WORK TO BE COMPLETED: Only lines with the word "slot" are needed; collect each of them from the listing below.
[GIVEN INFORMATION Boundary: Start]
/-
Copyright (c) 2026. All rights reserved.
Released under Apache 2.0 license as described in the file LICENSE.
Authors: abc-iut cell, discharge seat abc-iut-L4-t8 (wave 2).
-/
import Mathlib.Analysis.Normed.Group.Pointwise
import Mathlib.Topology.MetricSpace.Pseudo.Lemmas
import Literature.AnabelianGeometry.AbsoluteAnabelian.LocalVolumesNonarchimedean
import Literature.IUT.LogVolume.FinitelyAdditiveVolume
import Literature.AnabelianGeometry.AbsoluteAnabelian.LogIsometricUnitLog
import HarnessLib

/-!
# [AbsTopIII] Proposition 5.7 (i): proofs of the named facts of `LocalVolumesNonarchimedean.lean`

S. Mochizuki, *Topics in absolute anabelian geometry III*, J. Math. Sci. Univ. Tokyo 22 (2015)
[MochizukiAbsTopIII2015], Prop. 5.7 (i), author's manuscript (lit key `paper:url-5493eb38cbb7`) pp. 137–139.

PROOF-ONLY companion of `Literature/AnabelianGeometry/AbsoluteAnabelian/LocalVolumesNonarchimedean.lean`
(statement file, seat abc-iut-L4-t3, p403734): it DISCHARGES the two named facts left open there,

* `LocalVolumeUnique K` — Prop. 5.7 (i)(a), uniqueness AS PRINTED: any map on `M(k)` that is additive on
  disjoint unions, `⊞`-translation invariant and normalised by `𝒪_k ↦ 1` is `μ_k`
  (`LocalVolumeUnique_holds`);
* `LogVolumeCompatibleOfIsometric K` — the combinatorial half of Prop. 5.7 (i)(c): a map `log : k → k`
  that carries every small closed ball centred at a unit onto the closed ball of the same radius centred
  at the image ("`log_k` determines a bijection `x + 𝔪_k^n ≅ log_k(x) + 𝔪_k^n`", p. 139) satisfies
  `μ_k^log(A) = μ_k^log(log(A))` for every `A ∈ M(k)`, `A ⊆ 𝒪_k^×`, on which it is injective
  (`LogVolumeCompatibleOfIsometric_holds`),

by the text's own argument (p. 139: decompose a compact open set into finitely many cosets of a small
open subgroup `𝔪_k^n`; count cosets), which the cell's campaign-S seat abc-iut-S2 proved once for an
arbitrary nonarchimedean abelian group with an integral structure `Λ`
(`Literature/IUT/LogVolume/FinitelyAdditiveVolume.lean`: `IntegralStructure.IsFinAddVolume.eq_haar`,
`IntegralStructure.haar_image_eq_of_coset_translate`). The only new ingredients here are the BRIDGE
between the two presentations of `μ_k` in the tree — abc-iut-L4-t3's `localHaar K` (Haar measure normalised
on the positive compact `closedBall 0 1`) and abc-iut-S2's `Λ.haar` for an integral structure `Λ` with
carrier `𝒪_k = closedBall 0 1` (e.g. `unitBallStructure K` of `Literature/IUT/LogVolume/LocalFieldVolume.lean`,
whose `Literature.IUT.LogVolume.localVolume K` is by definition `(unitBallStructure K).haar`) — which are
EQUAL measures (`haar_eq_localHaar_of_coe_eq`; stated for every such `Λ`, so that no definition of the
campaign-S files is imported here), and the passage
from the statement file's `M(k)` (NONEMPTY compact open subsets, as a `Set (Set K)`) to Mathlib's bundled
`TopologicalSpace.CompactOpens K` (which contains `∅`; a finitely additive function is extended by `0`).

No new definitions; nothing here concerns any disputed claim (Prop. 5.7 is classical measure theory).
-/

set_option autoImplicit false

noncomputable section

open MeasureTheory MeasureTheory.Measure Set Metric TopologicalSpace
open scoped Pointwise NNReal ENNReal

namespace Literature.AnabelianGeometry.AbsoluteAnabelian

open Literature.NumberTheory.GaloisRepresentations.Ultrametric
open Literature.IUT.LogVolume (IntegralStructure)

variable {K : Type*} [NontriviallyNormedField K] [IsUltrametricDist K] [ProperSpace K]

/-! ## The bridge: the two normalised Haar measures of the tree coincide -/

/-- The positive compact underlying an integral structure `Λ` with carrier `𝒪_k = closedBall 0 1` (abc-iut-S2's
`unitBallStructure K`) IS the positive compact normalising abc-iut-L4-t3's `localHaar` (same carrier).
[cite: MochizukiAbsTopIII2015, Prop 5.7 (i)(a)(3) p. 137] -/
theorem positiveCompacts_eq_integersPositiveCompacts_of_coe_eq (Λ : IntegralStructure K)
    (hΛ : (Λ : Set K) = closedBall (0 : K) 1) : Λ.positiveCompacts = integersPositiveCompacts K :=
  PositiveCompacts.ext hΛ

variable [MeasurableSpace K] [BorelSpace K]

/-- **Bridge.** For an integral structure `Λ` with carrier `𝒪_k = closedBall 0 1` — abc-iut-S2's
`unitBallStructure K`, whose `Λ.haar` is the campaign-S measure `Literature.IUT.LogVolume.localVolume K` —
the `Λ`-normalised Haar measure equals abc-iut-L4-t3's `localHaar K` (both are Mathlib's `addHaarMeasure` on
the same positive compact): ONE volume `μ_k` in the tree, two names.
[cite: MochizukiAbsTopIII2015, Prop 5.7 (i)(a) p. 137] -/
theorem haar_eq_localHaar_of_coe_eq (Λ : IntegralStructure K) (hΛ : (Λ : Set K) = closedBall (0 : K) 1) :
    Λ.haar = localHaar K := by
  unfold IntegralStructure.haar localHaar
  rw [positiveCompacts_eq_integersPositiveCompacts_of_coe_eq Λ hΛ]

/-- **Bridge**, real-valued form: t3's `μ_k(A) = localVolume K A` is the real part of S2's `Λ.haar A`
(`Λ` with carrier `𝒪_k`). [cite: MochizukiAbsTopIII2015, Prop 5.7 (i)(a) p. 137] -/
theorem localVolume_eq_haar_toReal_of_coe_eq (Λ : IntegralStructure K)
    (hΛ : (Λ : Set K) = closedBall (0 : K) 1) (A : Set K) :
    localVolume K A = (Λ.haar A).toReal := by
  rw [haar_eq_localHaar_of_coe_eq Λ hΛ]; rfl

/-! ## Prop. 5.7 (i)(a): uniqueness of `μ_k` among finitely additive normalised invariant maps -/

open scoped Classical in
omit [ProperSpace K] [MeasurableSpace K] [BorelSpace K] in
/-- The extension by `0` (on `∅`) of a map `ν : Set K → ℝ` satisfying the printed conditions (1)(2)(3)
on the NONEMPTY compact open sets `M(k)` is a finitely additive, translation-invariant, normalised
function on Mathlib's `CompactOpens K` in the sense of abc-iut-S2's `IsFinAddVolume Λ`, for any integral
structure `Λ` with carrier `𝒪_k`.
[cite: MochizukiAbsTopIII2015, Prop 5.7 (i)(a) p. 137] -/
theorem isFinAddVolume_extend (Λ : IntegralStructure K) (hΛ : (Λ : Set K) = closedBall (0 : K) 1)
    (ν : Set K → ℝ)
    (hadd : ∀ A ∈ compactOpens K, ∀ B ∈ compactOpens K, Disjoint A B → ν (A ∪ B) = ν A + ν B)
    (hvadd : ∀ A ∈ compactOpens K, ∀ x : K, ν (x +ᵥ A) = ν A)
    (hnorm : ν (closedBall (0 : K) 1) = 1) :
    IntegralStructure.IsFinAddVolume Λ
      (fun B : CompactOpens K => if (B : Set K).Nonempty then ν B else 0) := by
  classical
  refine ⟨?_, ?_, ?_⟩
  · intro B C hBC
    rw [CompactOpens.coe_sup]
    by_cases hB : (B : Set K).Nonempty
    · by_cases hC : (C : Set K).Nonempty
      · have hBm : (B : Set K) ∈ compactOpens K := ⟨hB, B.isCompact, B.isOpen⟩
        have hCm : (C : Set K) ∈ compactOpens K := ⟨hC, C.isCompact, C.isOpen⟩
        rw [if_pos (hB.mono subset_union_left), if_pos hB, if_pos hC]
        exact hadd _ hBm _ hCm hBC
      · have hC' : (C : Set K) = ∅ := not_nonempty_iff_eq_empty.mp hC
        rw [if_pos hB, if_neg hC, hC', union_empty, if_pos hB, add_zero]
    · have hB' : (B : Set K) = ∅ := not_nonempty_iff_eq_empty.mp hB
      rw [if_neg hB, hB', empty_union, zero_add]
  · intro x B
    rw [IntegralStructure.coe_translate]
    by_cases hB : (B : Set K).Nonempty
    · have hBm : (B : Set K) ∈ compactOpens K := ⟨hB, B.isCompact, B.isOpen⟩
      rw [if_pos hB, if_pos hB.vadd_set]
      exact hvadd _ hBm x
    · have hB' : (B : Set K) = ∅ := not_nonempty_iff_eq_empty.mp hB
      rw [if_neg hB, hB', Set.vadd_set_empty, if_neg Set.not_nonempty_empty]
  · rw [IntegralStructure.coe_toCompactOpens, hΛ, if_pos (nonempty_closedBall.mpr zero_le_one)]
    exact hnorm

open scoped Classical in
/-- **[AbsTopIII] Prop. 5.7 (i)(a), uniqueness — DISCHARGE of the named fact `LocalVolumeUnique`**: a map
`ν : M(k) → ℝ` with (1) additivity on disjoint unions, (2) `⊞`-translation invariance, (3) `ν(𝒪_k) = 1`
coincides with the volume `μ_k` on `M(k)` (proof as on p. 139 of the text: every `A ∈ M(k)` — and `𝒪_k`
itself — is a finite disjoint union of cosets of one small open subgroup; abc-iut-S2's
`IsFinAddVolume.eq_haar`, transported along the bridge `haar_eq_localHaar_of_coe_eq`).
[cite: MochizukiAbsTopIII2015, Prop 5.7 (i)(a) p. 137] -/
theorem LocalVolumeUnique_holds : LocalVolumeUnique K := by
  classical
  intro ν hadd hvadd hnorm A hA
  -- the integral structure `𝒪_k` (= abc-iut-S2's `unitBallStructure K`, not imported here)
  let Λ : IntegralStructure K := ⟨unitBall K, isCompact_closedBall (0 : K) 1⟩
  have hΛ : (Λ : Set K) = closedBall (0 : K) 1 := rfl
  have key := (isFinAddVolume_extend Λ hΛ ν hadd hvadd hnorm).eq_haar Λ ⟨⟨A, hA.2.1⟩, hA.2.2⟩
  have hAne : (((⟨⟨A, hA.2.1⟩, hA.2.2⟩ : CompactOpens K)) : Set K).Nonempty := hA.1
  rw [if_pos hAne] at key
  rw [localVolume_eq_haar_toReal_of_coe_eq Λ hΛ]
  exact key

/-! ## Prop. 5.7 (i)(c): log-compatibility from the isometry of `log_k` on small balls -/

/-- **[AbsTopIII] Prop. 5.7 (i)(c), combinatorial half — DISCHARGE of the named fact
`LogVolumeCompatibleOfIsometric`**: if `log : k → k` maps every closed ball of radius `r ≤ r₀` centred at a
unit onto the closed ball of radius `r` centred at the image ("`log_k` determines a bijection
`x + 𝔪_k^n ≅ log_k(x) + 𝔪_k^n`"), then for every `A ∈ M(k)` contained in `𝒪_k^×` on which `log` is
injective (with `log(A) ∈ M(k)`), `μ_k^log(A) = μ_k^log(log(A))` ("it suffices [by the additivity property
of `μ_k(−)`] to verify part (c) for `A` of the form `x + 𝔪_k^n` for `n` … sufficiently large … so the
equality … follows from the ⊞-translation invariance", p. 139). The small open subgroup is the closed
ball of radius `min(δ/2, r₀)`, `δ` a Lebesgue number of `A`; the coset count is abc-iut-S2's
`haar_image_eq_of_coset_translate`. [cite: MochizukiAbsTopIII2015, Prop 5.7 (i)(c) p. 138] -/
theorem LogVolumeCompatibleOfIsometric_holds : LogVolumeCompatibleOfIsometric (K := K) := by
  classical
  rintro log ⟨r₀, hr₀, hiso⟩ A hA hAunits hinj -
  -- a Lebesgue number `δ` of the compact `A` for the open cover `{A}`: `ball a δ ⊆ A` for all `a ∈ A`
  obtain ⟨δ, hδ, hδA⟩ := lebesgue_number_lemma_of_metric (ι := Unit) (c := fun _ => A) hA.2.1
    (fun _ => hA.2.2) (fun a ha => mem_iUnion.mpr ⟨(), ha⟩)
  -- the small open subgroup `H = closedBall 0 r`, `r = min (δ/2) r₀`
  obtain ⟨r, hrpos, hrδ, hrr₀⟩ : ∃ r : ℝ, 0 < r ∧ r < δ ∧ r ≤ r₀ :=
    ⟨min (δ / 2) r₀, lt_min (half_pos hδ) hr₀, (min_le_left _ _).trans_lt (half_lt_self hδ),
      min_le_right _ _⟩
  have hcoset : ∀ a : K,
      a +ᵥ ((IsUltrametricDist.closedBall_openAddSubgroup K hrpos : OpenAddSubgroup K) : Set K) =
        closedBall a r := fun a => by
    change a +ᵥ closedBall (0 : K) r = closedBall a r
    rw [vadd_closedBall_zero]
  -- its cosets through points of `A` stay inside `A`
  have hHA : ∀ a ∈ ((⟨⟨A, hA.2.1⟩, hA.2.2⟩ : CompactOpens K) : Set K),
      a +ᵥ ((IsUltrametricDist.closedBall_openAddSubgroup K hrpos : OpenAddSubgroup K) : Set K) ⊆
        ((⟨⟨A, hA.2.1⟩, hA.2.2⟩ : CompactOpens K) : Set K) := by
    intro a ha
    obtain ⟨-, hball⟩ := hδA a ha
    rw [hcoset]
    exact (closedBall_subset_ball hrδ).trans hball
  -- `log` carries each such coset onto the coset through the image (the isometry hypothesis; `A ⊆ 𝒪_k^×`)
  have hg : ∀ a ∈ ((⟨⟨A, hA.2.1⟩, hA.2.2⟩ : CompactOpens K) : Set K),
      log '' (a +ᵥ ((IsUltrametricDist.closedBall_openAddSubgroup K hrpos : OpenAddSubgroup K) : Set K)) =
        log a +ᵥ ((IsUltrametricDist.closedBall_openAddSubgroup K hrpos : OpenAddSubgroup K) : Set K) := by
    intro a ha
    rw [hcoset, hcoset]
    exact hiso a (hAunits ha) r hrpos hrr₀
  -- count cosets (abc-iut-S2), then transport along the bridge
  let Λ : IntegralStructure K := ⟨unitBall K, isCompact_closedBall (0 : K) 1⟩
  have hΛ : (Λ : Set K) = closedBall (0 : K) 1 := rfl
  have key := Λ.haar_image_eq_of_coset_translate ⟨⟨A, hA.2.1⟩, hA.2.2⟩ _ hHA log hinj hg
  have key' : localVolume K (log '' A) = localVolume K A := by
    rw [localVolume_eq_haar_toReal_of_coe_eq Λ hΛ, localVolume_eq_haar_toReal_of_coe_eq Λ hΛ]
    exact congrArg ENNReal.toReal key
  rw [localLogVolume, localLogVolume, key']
[GIVEN INFORMATION Boundary: End]
[GIVEN INFORMATION Boundary: Start]
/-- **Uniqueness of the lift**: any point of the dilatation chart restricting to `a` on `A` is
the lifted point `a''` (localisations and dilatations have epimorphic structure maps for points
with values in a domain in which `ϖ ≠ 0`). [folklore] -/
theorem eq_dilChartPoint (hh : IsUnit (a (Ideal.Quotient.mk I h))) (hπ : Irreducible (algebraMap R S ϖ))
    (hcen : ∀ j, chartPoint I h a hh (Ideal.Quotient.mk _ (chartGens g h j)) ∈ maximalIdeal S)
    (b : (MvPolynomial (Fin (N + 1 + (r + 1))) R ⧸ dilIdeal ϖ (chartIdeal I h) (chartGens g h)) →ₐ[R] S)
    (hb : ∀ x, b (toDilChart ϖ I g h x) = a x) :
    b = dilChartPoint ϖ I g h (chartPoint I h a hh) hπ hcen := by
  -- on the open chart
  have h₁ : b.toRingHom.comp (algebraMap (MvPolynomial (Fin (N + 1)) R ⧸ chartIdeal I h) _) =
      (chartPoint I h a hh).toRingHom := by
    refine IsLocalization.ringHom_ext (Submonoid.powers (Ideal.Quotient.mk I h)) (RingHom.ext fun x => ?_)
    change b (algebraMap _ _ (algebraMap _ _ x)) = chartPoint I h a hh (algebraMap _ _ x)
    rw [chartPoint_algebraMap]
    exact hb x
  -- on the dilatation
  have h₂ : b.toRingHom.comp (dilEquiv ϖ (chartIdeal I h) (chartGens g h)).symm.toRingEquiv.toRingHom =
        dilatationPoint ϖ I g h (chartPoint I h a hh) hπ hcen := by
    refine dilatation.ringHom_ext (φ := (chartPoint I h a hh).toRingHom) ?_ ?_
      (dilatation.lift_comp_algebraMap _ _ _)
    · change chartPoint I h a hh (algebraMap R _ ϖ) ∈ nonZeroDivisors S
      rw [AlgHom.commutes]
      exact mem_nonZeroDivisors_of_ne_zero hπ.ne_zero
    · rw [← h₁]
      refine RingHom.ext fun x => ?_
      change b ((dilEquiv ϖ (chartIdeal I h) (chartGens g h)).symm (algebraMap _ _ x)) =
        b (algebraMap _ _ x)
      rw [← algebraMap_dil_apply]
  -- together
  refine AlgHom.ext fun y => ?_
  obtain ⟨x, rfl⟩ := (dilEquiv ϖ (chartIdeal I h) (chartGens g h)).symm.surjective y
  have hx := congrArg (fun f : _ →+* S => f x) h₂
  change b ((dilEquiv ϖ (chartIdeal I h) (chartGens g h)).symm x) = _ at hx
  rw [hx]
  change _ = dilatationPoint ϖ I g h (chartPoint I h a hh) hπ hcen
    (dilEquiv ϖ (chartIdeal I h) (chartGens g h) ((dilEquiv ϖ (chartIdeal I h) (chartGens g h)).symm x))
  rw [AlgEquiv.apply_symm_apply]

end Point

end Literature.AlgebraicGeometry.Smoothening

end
[GIVEN INFORMATION Boundary: End]
[GIVEN INFORMATION Boundary: Start]
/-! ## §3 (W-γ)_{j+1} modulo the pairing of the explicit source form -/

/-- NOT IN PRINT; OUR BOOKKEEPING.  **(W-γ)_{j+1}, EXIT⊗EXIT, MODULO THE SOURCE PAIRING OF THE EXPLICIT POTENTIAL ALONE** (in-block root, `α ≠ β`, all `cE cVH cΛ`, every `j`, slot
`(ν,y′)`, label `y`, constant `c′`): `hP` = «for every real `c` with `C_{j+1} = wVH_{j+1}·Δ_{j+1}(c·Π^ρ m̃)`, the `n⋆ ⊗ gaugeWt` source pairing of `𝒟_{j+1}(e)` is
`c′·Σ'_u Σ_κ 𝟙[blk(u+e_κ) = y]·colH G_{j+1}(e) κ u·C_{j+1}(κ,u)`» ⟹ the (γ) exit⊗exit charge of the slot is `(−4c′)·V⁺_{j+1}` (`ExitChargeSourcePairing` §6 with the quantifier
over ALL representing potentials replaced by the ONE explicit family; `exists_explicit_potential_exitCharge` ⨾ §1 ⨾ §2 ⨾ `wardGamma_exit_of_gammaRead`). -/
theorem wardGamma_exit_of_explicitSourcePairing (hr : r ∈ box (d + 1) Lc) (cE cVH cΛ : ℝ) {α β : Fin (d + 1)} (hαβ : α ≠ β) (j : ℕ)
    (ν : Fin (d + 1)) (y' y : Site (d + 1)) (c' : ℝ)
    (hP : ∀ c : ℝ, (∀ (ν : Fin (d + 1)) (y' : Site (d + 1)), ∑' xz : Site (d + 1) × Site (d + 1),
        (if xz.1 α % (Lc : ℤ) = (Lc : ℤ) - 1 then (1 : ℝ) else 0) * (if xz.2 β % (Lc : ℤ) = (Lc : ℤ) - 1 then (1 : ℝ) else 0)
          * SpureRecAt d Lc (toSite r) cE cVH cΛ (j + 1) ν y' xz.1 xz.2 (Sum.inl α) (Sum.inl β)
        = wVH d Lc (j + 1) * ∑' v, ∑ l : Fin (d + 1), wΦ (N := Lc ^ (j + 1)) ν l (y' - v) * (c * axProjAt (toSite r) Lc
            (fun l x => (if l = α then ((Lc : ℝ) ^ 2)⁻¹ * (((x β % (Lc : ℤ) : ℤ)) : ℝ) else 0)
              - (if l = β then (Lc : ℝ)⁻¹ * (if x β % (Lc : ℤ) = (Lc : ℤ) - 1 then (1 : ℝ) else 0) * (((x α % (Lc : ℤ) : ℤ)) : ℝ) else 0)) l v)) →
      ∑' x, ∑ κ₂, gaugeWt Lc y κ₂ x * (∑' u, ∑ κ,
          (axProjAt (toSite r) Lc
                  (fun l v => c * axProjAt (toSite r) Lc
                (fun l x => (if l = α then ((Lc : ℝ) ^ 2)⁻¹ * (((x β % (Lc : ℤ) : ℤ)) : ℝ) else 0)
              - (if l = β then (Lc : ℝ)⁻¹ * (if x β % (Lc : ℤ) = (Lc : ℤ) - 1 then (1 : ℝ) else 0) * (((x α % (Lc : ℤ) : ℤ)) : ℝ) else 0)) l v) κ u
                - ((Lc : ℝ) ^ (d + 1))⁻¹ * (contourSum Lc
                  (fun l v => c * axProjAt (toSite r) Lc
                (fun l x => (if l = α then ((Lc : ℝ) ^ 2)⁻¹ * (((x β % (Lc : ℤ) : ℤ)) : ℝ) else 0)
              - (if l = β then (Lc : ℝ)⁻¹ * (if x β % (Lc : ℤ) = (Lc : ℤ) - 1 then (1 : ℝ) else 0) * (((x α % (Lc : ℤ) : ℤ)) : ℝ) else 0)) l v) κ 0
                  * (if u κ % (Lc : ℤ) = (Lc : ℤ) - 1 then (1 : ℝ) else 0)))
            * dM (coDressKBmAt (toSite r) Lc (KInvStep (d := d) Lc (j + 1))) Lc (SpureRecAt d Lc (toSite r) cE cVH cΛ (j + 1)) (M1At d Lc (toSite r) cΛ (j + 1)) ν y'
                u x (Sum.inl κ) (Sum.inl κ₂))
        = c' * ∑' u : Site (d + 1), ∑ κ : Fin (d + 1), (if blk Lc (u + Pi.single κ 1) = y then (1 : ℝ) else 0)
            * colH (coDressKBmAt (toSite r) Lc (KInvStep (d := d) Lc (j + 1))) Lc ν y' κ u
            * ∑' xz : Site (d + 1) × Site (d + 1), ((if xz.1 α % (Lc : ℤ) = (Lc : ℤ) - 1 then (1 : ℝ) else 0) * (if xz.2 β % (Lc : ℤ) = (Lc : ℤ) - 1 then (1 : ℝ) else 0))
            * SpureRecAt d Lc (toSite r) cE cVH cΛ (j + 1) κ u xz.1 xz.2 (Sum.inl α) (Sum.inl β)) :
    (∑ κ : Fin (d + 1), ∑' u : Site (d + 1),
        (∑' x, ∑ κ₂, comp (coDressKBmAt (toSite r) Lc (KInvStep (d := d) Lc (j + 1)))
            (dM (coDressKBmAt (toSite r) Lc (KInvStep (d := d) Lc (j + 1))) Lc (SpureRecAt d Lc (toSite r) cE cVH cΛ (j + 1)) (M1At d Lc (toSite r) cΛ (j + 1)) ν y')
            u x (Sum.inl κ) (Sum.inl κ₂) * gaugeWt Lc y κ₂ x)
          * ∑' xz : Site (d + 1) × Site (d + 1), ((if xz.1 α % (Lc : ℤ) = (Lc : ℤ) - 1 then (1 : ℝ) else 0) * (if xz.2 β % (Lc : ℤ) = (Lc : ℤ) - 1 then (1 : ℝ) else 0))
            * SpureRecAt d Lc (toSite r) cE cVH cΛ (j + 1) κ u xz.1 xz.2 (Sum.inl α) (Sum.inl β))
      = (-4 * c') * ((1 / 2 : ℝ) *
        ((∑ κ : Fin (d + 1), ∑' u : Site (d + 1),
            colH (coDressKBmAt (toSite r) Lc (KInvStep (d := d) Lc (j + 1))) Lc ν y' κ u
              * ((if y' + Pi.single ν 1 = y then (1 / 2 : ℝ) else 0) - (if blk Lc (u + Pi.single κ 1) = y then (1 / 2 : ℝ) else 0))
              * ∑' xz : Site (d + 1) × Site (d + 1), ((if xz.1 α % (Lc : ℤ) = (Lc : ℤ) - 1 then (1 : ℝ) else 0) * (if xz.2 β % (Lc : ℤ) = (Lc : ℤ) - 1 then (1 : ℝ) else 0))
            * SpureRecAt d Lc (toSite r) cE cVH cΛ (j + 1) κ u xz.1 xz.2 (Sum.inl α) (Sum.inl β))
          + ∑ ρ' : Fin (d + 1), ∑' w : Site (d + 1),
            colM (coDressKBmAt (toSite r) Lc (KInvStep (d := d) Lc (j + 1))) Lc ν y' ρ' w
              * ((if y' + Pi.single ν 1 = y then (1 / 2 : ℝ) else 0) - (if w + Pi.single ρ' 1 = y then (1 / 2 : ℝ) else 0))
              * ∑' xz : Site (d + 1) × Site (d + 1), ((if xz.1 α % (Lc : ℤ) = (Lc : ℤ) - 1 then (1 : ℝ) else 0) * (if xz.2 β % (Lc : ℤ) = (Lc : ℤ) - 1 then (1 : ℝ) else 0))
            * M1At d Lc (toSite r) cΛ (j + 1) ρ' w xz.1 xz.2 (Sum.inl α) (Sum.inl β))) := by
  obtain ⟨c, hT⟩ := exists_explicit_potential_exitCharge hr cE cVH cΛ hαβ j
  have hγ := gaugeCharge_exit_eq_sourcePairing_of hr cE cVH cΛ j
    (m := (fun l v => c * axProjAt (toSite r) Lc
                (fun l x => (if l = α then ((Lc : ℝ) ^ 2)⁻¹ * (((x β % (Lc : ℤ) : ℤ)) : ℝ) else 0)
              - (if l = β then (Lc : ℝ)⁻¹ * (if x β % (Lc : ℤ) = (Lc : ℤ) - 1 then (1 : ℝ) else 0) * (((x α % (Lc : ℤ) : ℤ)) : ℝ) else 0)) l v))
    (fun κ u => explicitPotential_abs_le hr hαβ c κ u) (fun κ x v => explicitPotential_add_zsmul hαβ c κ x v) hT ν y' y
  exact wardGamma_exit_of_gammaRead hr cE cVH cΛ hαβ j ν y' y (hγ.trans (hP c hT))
[GIVEN INFORMATION Boundary: End]
THE ANSWER:
/-- NOT IN PRINT; OUR BOOKKEEPING.  **(W-γ)_{j+1}, EXIT⊗EXIT, MODULO THE SOURCE PAIRING OF THE EXPLICIT POTENTIAL ALONE** (in-block root, `α ≠ β`, all `cE cVH cΛ`, every `j`, slot
`c′·Σ'_u Σ_κ 𝟙[blk(u+e_κ) = y]·colH G_{j+1}(e) κ u·C_{j+1}(κ,u)`» ⟹ the (γ) exit⊗exit charge of the slot is `(−4c′)·V⁺_{j+1}` (`ExitChargeSourcePairing` §6 with the quantifier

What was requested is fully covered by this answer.